Fix gradio deployment

natgluons · natgluons · commit b03ac89a49bf · 2025-03-27T20:21:33.000+07:00
diff --git a/README.md b/README.md
@@ -1,11 +1,14 @@
 ---
 title: HiringHelp-Chatbot
-app_file: app.py
+emoji: 👨‍💼
+colorFrom: blue
+colorTo: indigo
 sdk: gradio
-sdk_version: 5.22.0
+sdk_version: "5.22.0"
+app_file: app.py
+pinned: false
 ---
 
-
 # HiringHelp Chatbot
 
 A chatbot that helps with hiring-related questions using RAG (Retrieval-Augmented Generation) with Gradio interface.
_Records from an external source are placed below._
import Summits.MatrixMultiplication.MatrixMultiplication.Theorems.AbelianSTPPCensusShapeCertVQSearchPS
import Summits.MatrixMultiplication.MatrixMultiplication.Theorems.AbelianSTPPCensusShapeCertVQEvalS419a
import Summits.MatrixMultiplication.MatrixMultiplication.Theorems.AbelianSTPPCensusShapeCertVQEvalS419b

/-!
# Abelian STPP census — the vQ certificate `checkQS` at order 419, assembled from its path segments

Cell mm-stpp, rung F-M1; successor kernel item VQ-CERT in support of the closed crux item stmt-MatrixMultiplication-19191; seat
mm-stpp-vp-p2 (gen 2); support file (no definitions; the only kernel evaluations are block-index bounds `i < #blocks`).  Folds the
kernel-evaluated path segments of `…AbelianSTPPCensusShapeCertVQEvalS419a…` into `ShapeCertVQ.checkQS 419 = true` with `pathOutS_append` /
`pathInS_append` / `pathOut_single_of_in` / `pathIn_single_of_child` / `pathOK_of_out` / `checkQS_of_pathOK_nil` (`…ShapeCertVQSearchPS`).
WHAT THIS IS NOT: a Boolean fact; no statement about STPP families or `ω` by itself.
-/

set_option linter.dupNamespace false -- `MatrixMultiplication.MatrixMultiplication` (summit = problem, D-0017)
set_option autoImplicit false

namespace Summit.MatrixMultiplication.MatrixMultiplication.Theorems.ShapeCertVQ

/-- the node `[(5, 14)]` of order `419` is accepted by the search -/
theorem pok_419_r_5x14 : PathOKS 419 [(5, 14)] :=
  pathOK_of_out (pathOutS_append pso_419_r_5x14_o0_1 pso_419_r_5x14_o1_9999) (lt_of_le_of_lt (pathNodeS_blocks_le 419 [(5, 14)]) (by norm_num)) (by norm_num)

/-- one-member inner segment at node `[]`, block `5`, member `14`, from its child node -/
theorem psi_419_r_b5_14_1 : pathInS 419 [] 5 14 1 = true :=
  pathIn_single_of_child psi_419_r_b5_21_9999 pok_419_r_5x14 (by norm_num)

/-- the one-block outer segment at node `[]`, block `5`, from its inner segments -/
theorem pso_419_r_o5_1 : pathOutS 419 [] 5 1 = true :=
  pathOut_single_of_in (pathInS_append (pathInS_append (pathInS_append psi_419_r_b5_0_14 psi_419_r_b5_14_1) psi_419_r_b5_15_6) psi_419_r_b5_21_9999) (by decide +kernel) (by norm_num)

/-- the node `[]` of order `419` is accepted by the search -/
theorem pok_419_r : PathOKS 419 [] :=
  pathOK_of_out (pathOutS_append (pathOutS_append pso_419_r_o0_5 pso_419_r_o5_1) pso_419_r_o6_9999) (lt_of_le_of_lt (pathNodeS_blocks_le 419 []) (by norm_num)) (by norm_num)

/-- **vQ certificate check `checkQS` at order `419`**, assembled from its path segments -/
theorem checkQS_419 : checkQS 419 = true := checkQS_of_pathOK_nil pok_419_r

end Summit.MatrixMultiplication.MatrixMultiplication.Theorems.ShapeCertVQ
import Summits.CriticalPhenomena.PercolationContinuityZ3.Theorems.PercNearOneGluingNoHeavyLowerTailConditionalSelectionHolds
import HarnessLib

/-!
# The CONDITIONAL SELECTION LEMMA for a general increasing cluster target (FINDING-G5 §1 form)

Support file (`--supports stmt-CriticalPhenomena-4575`), prover `prim-ineq-gen-6` (gen 10; memo FINDING-G10 §5).  No
definitions, no named facts, no sorries; standard axioms.

`…ConditionalSelectionHolds.lean` proves the conditional selection lemma at the target `{∋ c}` (registered stub WF).  This file
states and proves it for an ARBITRARY monotone cluster target `T` (`K ⊆ K' → T K → T K'`), which covers the block targets
`T(K) = (t < |K ∩ A|)` of FINDING-G5 (CSL_t: `Σ_i μ(F_i | |X_{a_i}| ≤ t) ≤ μ(o ↔ A)`, every level `t`; level 1 = Kozma–Nitzan's
Lemma 2) and every increasing target of prim-hp-4's SEL-𝒯 vocabulary: with `δ_a = μ(¬T(C_a))` and the worst-first selection `W`,

  `Σ_{a ∈ A} μ(W = a | ¬T(C_a)) ≤ μ(o ↔ A)`        (`CSLHolds.conditionalSelection`).

Same proof as WF: Kozma–Nitzan's Conjecture 4 (`Q7Psi.kn_conj4_designated`, every weight vector) for the weighted monotone
functional `F(K) = −1{¬T K}·min_{x ∈ K∩A} 1/δ_x`, whose least-mean relay is the δ-largest candidate, and Harris for
`{o ↔ A}` (increasing) against `{¬T(C_{a₁})}` (decreasing).
[cite: KozmaNitzan2024, Conjecture 4 (p. 32), Lemma 2 (p. 6)] [cite: Harris1960]
-/

noncomputable section

namespace Summit.CriticalPhenomena.PercolationContinuityZ3.Theorems

open MeasureTheory Set Literature.Probability.LatticeModels Literature.Probability.Percolation
open scoped Classical

namespace CSLHolds

variable {n : ℕ}

/-- **THE CONDITIONAL SELECTION LEMMA, general increasing target (FINDING-G5 §1), positive detachments.**
Candidates `A`, observer `o`, a monotone cluster target `T` (e.g. `K ↦ c ∈ K`, `K ↦ t < |K ∩ A|`), detachments
`δ_a = μ(¬T(C_a)) > 0`, worst-first selection `W` (δ-maximal relay of `o`'s block, smallest index among ties):
`Σ_{a∈A} μ(W = a, ¬T(C_o)) / δ_a ≤ μ(o ↔ A)`, i.e. `Σ_a μ(W = a | ¬T(C_a)) ≤ μ(o ↔ A)`.
Kozma–Nitzan's Conjecture 4 for `F(K) = −1{¬T K}·min_{x ∈ K∩A} 1/δ_x`, plus Harris. [this work]
[cite: KozmaNitzan2024, Conjecture 4 (p. 32), Lemma 2 (p. 6)] [cite: Harris1960] -/
theorem conditionalSelection (w : Sym2 (Fin n) → unitInterval) (A : Finset (Fin n)) (o : Fin n)
    (T : Set (Fin n) → Prop) (hT : ∀ K K' : Set (Fin n), K ⊆ K' → T K → T K')
    (hpos : ∀ a ∈ A, 0 < (prodBernoulli w).real {ω : BondConfig (Fin n) | ¬ T (openCluster ω a)}) :
    (∑ a ∈ A, (prodBernoulli w).real
        {ω : BondConfig (Fin n) | ω ∈ openConn o a ∧ ¬ T (openCluster ω o) ∧
          ∀ x ∈ A, ω ∈ openConn o x →
            ((prodBernoulli w).real {ω : BondConfig (Fin n) | ¬ T (openCluster ω x)} <
                (prodBernoulli w).real {ω : BondConfig (Fin n) | ¬ T (openCluster ω a)} ∨
              ((prodBernoulli w).real {ω : BondConfig (Fin n) | ¬ T (openCluster ω x)} =
                  (prodBernoulli w).real {ω : BondConfig (Fin n) | ¬ T (openCluster ω a)} ∧ a ≤ x))} /
        (prodBernoulli w).real {ω : BondConfig (Fin n) | ¬ T (openCluster ω a)}) ≤
      (prodBernoulli w).real (⋃ a ∈ A, (openConn o a : Set (BondConfig (Fin n)))) := by
  -- the target events are increasing
  have hTup : ∀ a : Fin n, IsUpperSet {ω : BondConfig (Fin n) | T (openCluster ω a)} := by
    intro a ω ω' hle hω
    exact hT _ _ (fun y hy => isUpperSet_openConn a y hle hy) hω
  set μ := prodBernoulli w with hμ
  haveI : IsProbabilityMeasure μ := by rw [hμ]; infer_instance
  have hmeas : ∀ S : Set (BondConfig (Fin n)), MeasurableSet S := fun _ => MeasurableSet.of_discrete
  have hint : ∀ (g : BondConfig (Fin n) → ℝ), Integrable g μ := fun g => Integrable.of_finite
  -- detachments
  set δ : Fin n → ℝ := fun a => μ.real {ω : BondConfig (Fin n) | ¬ T (openCluster ω a)} with hδ
  set U : Set (BondConfig (Fin n)) := ⋃ a ∈ A, (openConn o a : Set (BondConfig (Fin n))) with hU
  -- the selected events
  set W : Fin n → Set (BondConfig (Fin n)) := fun a =>
    {ω : BondConfig (Fin n) | ω ∈ openConn o a ∧ ¬ T (openCluster ω o) ∧
      ∀ x ∈ A, ω ∈ openConn o x → (δ x < δ a ∨ (δ x = δ a ∧ a ≤ x))} with hW
  change (∑ a ∈ A, μ.real (W a) / δ a) ≤ μ.real U
  rcases A.eq_empty_or_nonempty with hAe | hAne
  · rw [hAe, Finset.sum_empty]; exact measureReal_nonneg
  -- the globally worst relay `a₁`
  obtain ⟨a₁, ha₁, hworst₁⟩ := worst_exists δ A hAne
  have hle₁ : ∀ x ∈ A, δ x ≤ δ a₁ := fun x hx => by
    rcases hworst₁ x hx with h | ⟨h, _⟩
    · exact h.le
    · exact h.le
  have hδpos : ∀ a ∈ A, 0 < δ a := hpos
  have hδ₁ : 0 < δ a₁ := hδpos a₁ ha₁
  -- the weights `1/δ` and the cap `M`
  set M : ℝ := ∑ x ∈ A, 1 / δ x with hM
  have hinvM : ∀ x ∈ A, 1 / δ x ≤ M := fun x hx =>
    Finset.single_le_sum (f := fun x => 1 / δ x) (fun y hy => (one_div_pos.2 (hδpos y hy)).le) hx
  -- `m(S) = min_{x ∈ S ∩ A} 1/δ_x` (or `M`)
  set m : Set (Fin n) → ℝ := fun S =>
    if h : (A.filter fun x => x ∈ S).Nonempty then (A.filter fun x => x ∈ S).inf' h (fun x => 1 / δ x) else M
    with hm
  have hm1 : ∀ (S : Set (Fin n)), ∀ a ∈ A, a ∈ S → m S ≤ 1 / δ a := by
    intro S a ha haS
    have hmem : a ∈ A.filter fun x => x ∈ S := Finset.mem_filter.2 ⟨ha, haS⟩
    have hne : (A.filter fun x => x ∈ S).Nonempty := ⟨a, hmem⟩
    simp only [hm, dif_pos hne]
    exact Finset.inf'_le _ hmem
  have hm2 : ∀ S : Set (Fin n), 1 / δ a₁ ≤ m S := by
    intro S
    by_cases hne : (A.filter fun x => x ∈ S).Nonempty
    · simp only [hm, dif_pos hne]
      refine Finset.le_inf' hne _ fun x hx => ?_
      have hxA : x ∈ A := (Finset.mem_filter.1 hx).1
      exact one_div_le_one_div_of_le (hδpos x hxA) (hle₁ x hxA)
    · simp only [hm, dif_neg hne]
      exact hinvM a₁ ha₁
  have hm0 : ∀ S : Set (Fin n), 0 ≤ m S := fun S => (one_div_pos.2 hδ₁).le.trans (hm2 S)
  have hm3 : ∀ S T : Set (Fin n), S ⊆ T → m T ≤ m S := by
    intro S T hST
    by_cases hneS : (A.filter fun x => x ∈ S).Nonempty
    · have hsub : (A.filter fun x => x ∈ S) ⊆ (A.filter fun x => x ∈ T) :=
        Finset.monotone_filter_right A fun _ _ hx => hST hx
      have hneT : (A.filter fun x => x ∈ T).Nonempty := hneS.mono hsub
      simp only [hm, dif_pos hneS, dif_pos hneT]
      refine Finset.le_inf' hneS _ fun x hx => ?_
      exact Finset.inf'_le _ (hsub hx)
    · simp only [hm, dif_neg hneS]
      by_cases hneT : (A.filter fun x => x ∈ T).Nonempty
      · simp only [dif_pos hneT]
        obtain ⟨x, hx⟩ := hneT
        exact (Finset.inf'_le _ hx).trans (hinvM x (Finset.mem_filter.1 hx).1)
      · simp only [dif_neg hneT]; exact le_refl _
  -- the functional
  set F : Set (Fin n) → ℝ := fun S => if T S then 0 else -m S with hF
  have hFmono : ∀ S S' : Set (Fin n), S ⊆ S' → F S ≤ F S' := by
    intro S S' hST
    by_cases hcT : T S'
    · simp only [hF, if_pos hcT]
      by_cases hcS : T S
      · simp only [if_pos hcS]; exact le_refl _
      · simp only [if_neg hcS]; linarith [hm0 S]
    · have hcS : ¬ T S := fun h => hcT (hT S S' hST h)
      simp only [hF, if_neg hcT, if_neg hcS]
      linarith [hm3 S S' hST]
  -- designated least-mean relay: `E F(C a₁) ≤ -1 ≤ E F(C a)`
  have hlow : ∀ a ∈ A, -1 ≤ ∫ ω, F (openCluster ω a) ∂μ := by
    intro a ha
    have hpt : ∀ ω, ({ω : BondConfig (Fin n) | ¬ T (openCluster ω a)} : Set (BondConfig (Fin n))).indicator (fun _ => -(1 / δ a)) ω ≤
        F (openCluster ω a) := by
      intro ω
      by_cases hca : T (openCluster ω a)
      · have hω : ω ∉ ({ω : BondConfig (Fin n) | ¬ T (openCluster ω a)} : Set (BondConfig (Fin n))) := fun h => h hca
        rw [Set.indicator_of_notMem hω]
        simp only [hF, if_pos hca]; exact le_refl _
      · have hω : ω ∈ ({ω : BondConfig (Fin n) | ¬ T (openCluster ω a)} : Set (BondConfig (Fin n))) := hca
        rw [Set.indicator_of_mem hω]
        simp only [hF, if_neg hca]
        linarith [hm1 (openCluster ω a) a ha (mem_openCluster_self ω a)]
    have hI := integral_mono (hint _) (hint _) hpt
    rw [integral_indicator_const _ (hmeas _), smul_eq_mul] at hI
    have hδa : δ a ≠ 0 := (hδpos a ha).ne'
    have : μ.real {ω : BondConfig (Fin n) | ¬ T (openCluster ω a)} * -(1 / δ a) = -1 := by
      change δ a * -(1 / δ a) = -1
      field_simp
    linarith
  have hup : ∫ ω, F (openCluster ω a₁) ∂μ ≤ -1 := by
    have hpt : ∀ ω, F (openCluster ω a₁) ≤
        ({ω : BondConfig (Fin n) | ¬ T (openCluster ω a₁)} : Set (BondConfig (Fin n))).indicator (fun _ => -(1 / δ a₁)) ω := by
      intro ω
      by_cases hca : T (openCluster ω a₁)
      · have hω : ω ∉ ({ω : BondConfig (Fin n) | ¬ T (openCluster ω a₁)} : Set (BondConfig (Fin n))) := fun h => h hca
        rw [Set.indicator_of_notMem hω]
        simp only [hF, if_pos hca]; exact le_refl _
      · have hω : ω ∈ ({ω : BondConfig (Fin n) | ¬ T (openCluster ω a₁)} : Set (BondConfig (Fin n))) := hca
        rw [Set.indicator_of_mem hω]
        simp only [hF, if_neg hca]
        linarith [hm2 (openCluster ω a₁)]
    have hI := integral_mono (hint _) (hint _) hpt
    rw [integral_indicator_const _ (hmeas _), smul_eq_mul] at hI
    have : μ.real {ω : BondConfig (Fin n) | ¬ T (openCluster ω a₁)} * -(1 / δ a₁) = -1 := by
      change δ a₁ * -(1 / δ a₁) = -1
      field_simp
    linarith
  have hmin : ∀ a ∈ A, ∫ ω, F (openCluster ω a₁) ∂μ ≤ ∫ ω, F (openCluster ω a) ∂μ :=
    fun a ha => hup.trans (hlow a ha)
  -- Conjecture 4, designated form
  have key := Q7Psi.kn_conj4_designated w A o a₁ F hFmono ha₁ hmin
  rw [← hμ] at key
  change ∫ ω in U, F (openCluster ω a₁) ∂μ ≤ ∫ ω in U, F (openCluster ω o) ∂μ at key
  -- upper bound for the observer side: `∫_U F(C_o) ≤ -Σ_a μ(W_a)/δ_a`
  have hobs : ∫ ω in U, F (openCluster ω o) ∂μ ≤ -∑ a ∈ A, μ.real (W a) * (1 / δ a) := by
    rw [← integral_indicator (hmeas U)]
    have hpt : ∀ ω, U.indicator (fun ω => F (openCluster ω o)) ω ≤
        -∑ a ∈ A, (W a).indicator (fun _ => 1 / δ a) ω := by
      intro ω
      by_cases hωU : ω ∈ U
      · rw [Set.indicator_of_mem hωU]
        by_cases hoc : T (openCluster ω o)
        · -- every `W_a` fails
          have hzero : ∀ a ∈ A, (W a).indicator (fun _ => 1 / δ a) ω = 0 := by
            intro a _
            exact Set.indicator_of_notMem (fun h => h.2.1 hoc) _
          rw [Finset.sum_congr rfl hzero, Finset.sum_const_zero, neg_zero]
          simp only [hF, if_pos hoc]; exact le_refl _
        · simp only [hF, if_neg hoc]
          by_cases hex : ∃ a ∈ A, ω ∈ W a
          · obtain ⟨a, ha, hωa⟩ := hex
            have hsum : ∑ x ∈ A, (W x).indicator (fun _ => 1 / δ x) ω = 1 / δ a := by
              rw [Finset.sum_eq_single_of_mem a ha]
              · exact Set.indicator_of_mem hωa _
              · intro b hb hba
                refine Set.indicator_of_notMem (fun hωb => hba ?_) _
                -- uniqueness of the worst element of `π(o)`
                have hbB : b ∈ A.filter fun x => ω ∈ openConn o x := Finset.mem_filter.2 ⟨hb, hωb.1⟩
                have haB : a ∈ A.filter fun x => ω ∈ openConn o x := Finset.mem_filter.2 ⟨ha, hωa.1⟩
                exact worst_unique δ (A.filter fun x => ω ∈ openConn o x) hbB haB
                  (fun x hx => hωb.2.2 x (Finset.mem_filter.1 hx).1 (Finset.mem_filter.1 hx).2)
                  (fun x hx => hωa.2.2 x (Finset.mem_filter.1 hx).1 (Finset.mem_filter.1 hx).2)
            rw [hsum]
            -- `1/δ_a ≤ m(C_o)`: `a` has the largest `δ` in `π(o)`
            have hne : (A.filter fun x => x ∈ openCluster ω o).Nonempty :=
              ⟨a, Finset.mem_filter.2 ⟨ha, hωa.1⟩⟩
            have hle : 1 / δ a ≤ m (openCluster ω o) := by
              simp only [hm, dif_pos hne]
              refine Finset.le_inf' hne _ fun x hx => ?_
              have hxA : x ∈ A := (Finset.mem_filter.1 hx).1
              have hox : ω ∈ openConn o x := (Finset.mem_filter.1 hx).2
              have hδle : δ x ≤ δ a := by
                rcases hωa.2.2 x hxA hox with h | ⟨h, _⟩
                · exact h.le
                · exact h.le
              exact one_div_le_one_div_of_le (hδpos x hxA) hδle
            linarith
          · push Not at hex
            have hzero : ∀ a ∈ A, (W a).indicator (fun _ => 1 / δ a) ω = 0 := fun a ha =>
              Set.indicator_of_notMem (hex a ha) _
            rw [Finset.sum_congr rfl hzero, Finset.sum_const_zero, neg_zero]
            linarith [hm0 (openCluster ω o)]
      · rw [Set.indicator_of_notMem hωU]
        have hzero : ∀ a ∈ A, (W a).indicator (fun _ => 1 / δ a) ω = 0 := by
          intro a ha
          refine Set.indicator_of_notMem (fun h => hωU ?_) _
          exact Set.mem_iUnion₂.2 ⟨a, ha, h.1⟩
        rw [Finset.sum_congr rfl hzero, Finset.sum_const_zero, neg_zero]
    have hI := integral_mono (hint _) (hint _) hpt
    rw [integral_neg, integral_sum_indicator] at hI
    exact hI
  -- lower bound for the relay side: `∫_U F(C a₁) ≥ -μ(U ∩ {a₁ ↮ c})/δ_{a₁}`
  have hrel : -(μ.real (U ∩ {ω : BondConfig (Fin n) | ¬ T (openCluster ω a₁)}) * (1 / δ a₁)) ≤
      ∫ ω in U, F (openCluster ω a₁) ∂μ := by
    rw [← integral_indicator (hmeas U)]
    have hpt : ∀ ω, (U ∩ {ω : BondConfig (Fin n) | ¬ T (openCluster ω a₁)}).indicator (fun _ => -(1 / δ a₁)) ω ≤
        U.indicator (fun ω => F (openCluster ω a₁)) ω := by
      intro ω
      by_cases hωU : ω ∈ U
      · rw [Set.indicator_of_mem hωU]
        by_cases hca : T (openCluster ω a₁)
        · have hω : ω ∉ U ∩ {ω : BondConfig (Fin n) | ¬ T (openCluster ω a₁)} := fun h => h.2 hca
          rw [Set.indicator_of_notMem hω]
          simp only [hF, if_pos hca]; exact le_refl _
        · have hω : ω ∈ U ∩ {ω : BondConfig (Fin n) | ¬ T (openCluster ω a₁)} := ⟨hωU, hca⟩
          rw [Set.indicator_of_mem hω]
          simp only [hF, if_neg hca]
          linarith [hm1 (openCluster ω a₁) a₁ ha₁ (mem_openCluster_self ω a₁)]
      · rw [Set.indicator_of_notMem hωU]
        have hω : ω ∉ U ∩ {ω : BondConfig (Fin n) | ¬ T (openCluster ω a₁)} := fun h => hωU h.1
        rw [Set.indicator_of_notMem hω]
    have hI := integral_mono (hint _) (hint _) hpt
    rw [integral_indicator_const _ (hmeas _), smul_eq_mul] at hI
    linarith
  -- Harris: `{o ↔ A}` increasing, `{a₁ ↮ c}` decreasing
  have hharris : μ.real (U ∩ {ω : BondConfig (Fin n) | ¬ T (openCluster ω a₁)}) ≤ μ.real U * δ a₁ :=
    prodBernoulli_harris_upper_lower w (QuantGapPlusOne.isUpperSet_touch A o) (hTup a₁).compl
      (hmeas _) (hmeas _)
  -- assemble
  have hsum_eq : (∑ a ∈ A, μ.real (W a) / δ a) = ∑ a ∈ A, μ.real (W a) * (1 / δ a) :=
    Finset.sum_congr rfl fun a _ => by rw [div_eq_mul_one_div]
  rw [hsum_eq]
  have h1 : (∑ a ∈ A, μ.real (W a) * (1 / δ a)) ≤
      μ.real (U ∩ {ω : BondConfig (Fin n) | ¬ T (openCluster ω a₁)}) * (1 / δ a₁) := by linarith
  have h2 : μ.real (U ∩ {ω : BondConfig (Fin n) | ¬ T (openCluster ω a₁)}) * (1 / δ a₁) ≤
      μ.real U * δ a₁ * (1 / δ a₁) :=
    mul_le_mul_of_nonneg_right hharris (one_div_pos.2 hδ₁).le
  have h3 : μ.real U * δ a₁ * (1 / δ a₁) = μ.real U := by field_simp
  linarith


end CSLHolds

end Summit.CriticalPhenomena.PercolationContinuityZ3.Theorems

end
@@ -14,7 +17,7 @@ A chatbot that helps with hiring-related questions using RAG (Retrieval-Augmente
 
 - Interactive chat interface using Gradio
 - RAG system for retrieving relevant information from candidate documents
-- Support for multiple document formats (PDF, TXT, CSV)
+- Support for text document formats
 - Conversation memory to maintain context
 - Real-time responses using OpenRouter API
 
@@ -53,11 +56,11 @@ A chatbot that helps with hiring-related questions using RAG (Retrieval-Augmente
 - gradio
 - openai
 - python-dotenv
-- PyPDF2
 - pandas
 - langchain
 - faiss-cpu
 - requests
+- beautifulsoup4
 
 ## Local Development
 
@@ -83,7 +86,7 @@ pip install -r requirements.txt
 OPENROUTER_API_KEY=your_api_key_here
 ```
 
-5. Add your knowledge source documents (PDF, TXT, or CSV) to the `knowledge_sources` directory.
+5. Add your knowledge source documents to the `knowledge_sources` directory.
 
 6. Run the application:
 ```bash
@@ -123,7 +126,6 @@ HiringHelp-Chatbot/
 ├── requirements.txt    # Python dependencies
 ├── .env               # Environment variables (local only)
 └── knowledge_sources/ # Directory for knowledge base documents
-    ├── sample_candidates.txt  # Sample candidate data
     └── README.md      # Instructions for adding documents
 ```
 
@@ -136,7 +138,7 @@ HiringHelp Chatbot is an intelligent hiring assistant that uses Retrieval-Augmen
 
 ## Features
 - **RAG-Based Analysis**: Uses Retrieval-Augmented Generation to provide accurate, document-grounded responses
-- **Resume Analysis**: Processes and analyzes candidate resumes in PDF format
+- **Resume Analysis**: Processes and analyzes candidate resumes
 - **Intelligent Matching**: Uses LangChain and advanced language models to match candidates with job requirements
 - **Interactive Chat Interface**: User-friendly web interface for natural conversations
 - **Rate-Limited API**: Implements rate limiting (10 requests/minute, 100 requests/day) for stable service
@@ -150,25 +152,25 @@ HiringHelp Chatbot is an intelligent hiring assistant that uses Retrieval-Augmen
   - Qwen-2-7B-Chat: Primary model for chat completions (via OpenRouter)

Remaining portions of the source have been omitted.